If I were to characterize myself, I would have fallen in the “Transparent” category, with “High Functioning and introverted” tendencies. To qualify that statement further, I would have describe myself as self reliant and capable of meeting all my basic necessities, but deeply conflicted with misguided BPD emotional energy. Friends might have describe me as “hard working but sometimes shy”, when in reality the hard work was just a cover for my inner persona that is constantly at war with itself. Co-workers had no idea I struggled with this disorder.

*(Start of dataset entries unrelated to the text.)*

import Summits.QuantumFields.YangMills.Theorems.BalabanUVNodesN12DirectChartPackage
import Summits.QuantumFields.YangMills.Theorems.BalabanUVNodesN12DirectChartLetterHSupportVacuity

/-!
# DAG node N12 [B15] — THE DIRECT ROAD's CHART HALF ON THE REPAIRED (P4)′ SOCKET: `chartRows_direct_of_letters'` and `exists_hWD_chartHalf_of_letters'` WITHOUT the support clause
# `hHsupp` (LOCATED-P4-LETTER: dag-n08-c p657858 ∕ dag-n12-w6; lane ruling 2026-08-28 18:4xZ)

[Balaban1989LargeFieldII] = «[LF-II]», p. 357, (1.12)–(1.13) p. 359; [Balaban1985Variational] = «[15]», Sect. C (44)–(48) p. 285, (81)–(83) p. 290; [Balaban1988Convergent] = «[III]»,
(2.2) p. 255, (2.10)–(2.13) pp. 256–257.

Cell `pub-ymgap`, HUMAN RULINGS D-0062 ∕ D-0149, lane owner `pub-ymgap-dag-n12-c` (g20) on node N12 (plan g87's ruling «(b-direct) GO»; pen (3a)∕(3b) of the lane's ruling on
LOCATED-P4-LETTER, dag-n12-w4 g5 having closed).  Key K1⁹ `stmt-QuantumFields-27364`, `--kind proof --supports … --as helper`; count-neutral.  NEW leaf; CONSUMED BY NAME, nothing
modified: dag-n12-w4's `N12DirectChartLetterCore` (p654775) and `N12DirectChartPackage` (p657510), dag-n08-c's `N12DirectChartLetterHSupportVacuity` (p657858:
`hHsupp_levelZeroFree_of_rightInverse`, `fderiv_fderiv_msChart_levelZeroFree_direct`).

WHY.  p654775's displayed right-inverse letter carried a support clause `hHsupp : ∀ v b, b.src ∉ Ω₁(Z) → H v b = 0` which, together with `hHinv`, is unsatisfiable as soon as
`0 < k` and `Ω₁(Z) ≠ 𝕋` (the level-0 rows of the linearised chart ARE the `Γ₀`-bonds; p657858 `not_exists_hH_direct`).  The proof used it only at the ONE datum `v = Ψ₂ w w`, which is
level-0-free (`fderiv_fderiv_msChart_levelZeroFree_direct`), where the clause holds for EVERY right inverse (`hHsupp_levelZeroFree_of_rightInverse`).  THIS FILE re-states both
theorems with the support clause DROPPED and `0 < k` added; the (P4)′ socket is thereby «a right inverse of `DΨ_{U₀}(0)` with a letter `B`», nothing about supports.

CONTENTS (namespace `Summit.QuantumFields.YangMills.BalabanUVNodes.N12DirectChartPackageRepaired`; theorems only — no `def`, no `instance`, no `sorry`).
* §1 ★★★ `chartRows_direct_of_letters'` — p654775's rows with `hHsupp` dropped (`hk0 : 0 < k` added); same constants.
* §2 ★★★ `exists_hWD_chartHalf_of_letters'` — p657510's chart half of the (WD) package over §1, `hHsupp` dropped.

HONEST FRAMING ∕ LOCATED.  Composition by name; `hH = (H, hHinv, hHB)` (the (P4)′ target, dag-n12-w6 g6's pen) and `hM₂` (p656421 at a compact guard) stay DISPLAYED; per-height ∕
per-instance constants, NOT print's volume-uniform ones; nothing of Bałaban's (1.7) ∕ (1.12) ∕ Prop. 1 is asserted; count-neutral helper; N12 NOT discharged; K1⁹ NOT closed; counts
unmoved; one finite 𝕋⁴ programme at fixed ε — R4 closes the conditional finite-𝕋⁴ rung `BalabanLadder.UV` only; NOT continuum ∕ OS ∕ mass gap ∕ Clay.
-/

noncomputable section
open scoped BigOperators Matrix.Norms.L2Operator Topology
open Filter Finset

namespace Summit.QuantumFields.YangMills.BalabanUVNodes.N12DirectChartPackageRepaired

All things considered, I really don’t think any one type of BPD is better than another. The bottom line is that each type of person is troubled by BPD, and this wreaks havoc on their lives based on the “rest” of the personality traits that comprise them. No matter what category you fall into, I would suggest educating yourself, getting treatment, and taking medication if necessary. Life is hard enough without having the BPD demon inside you.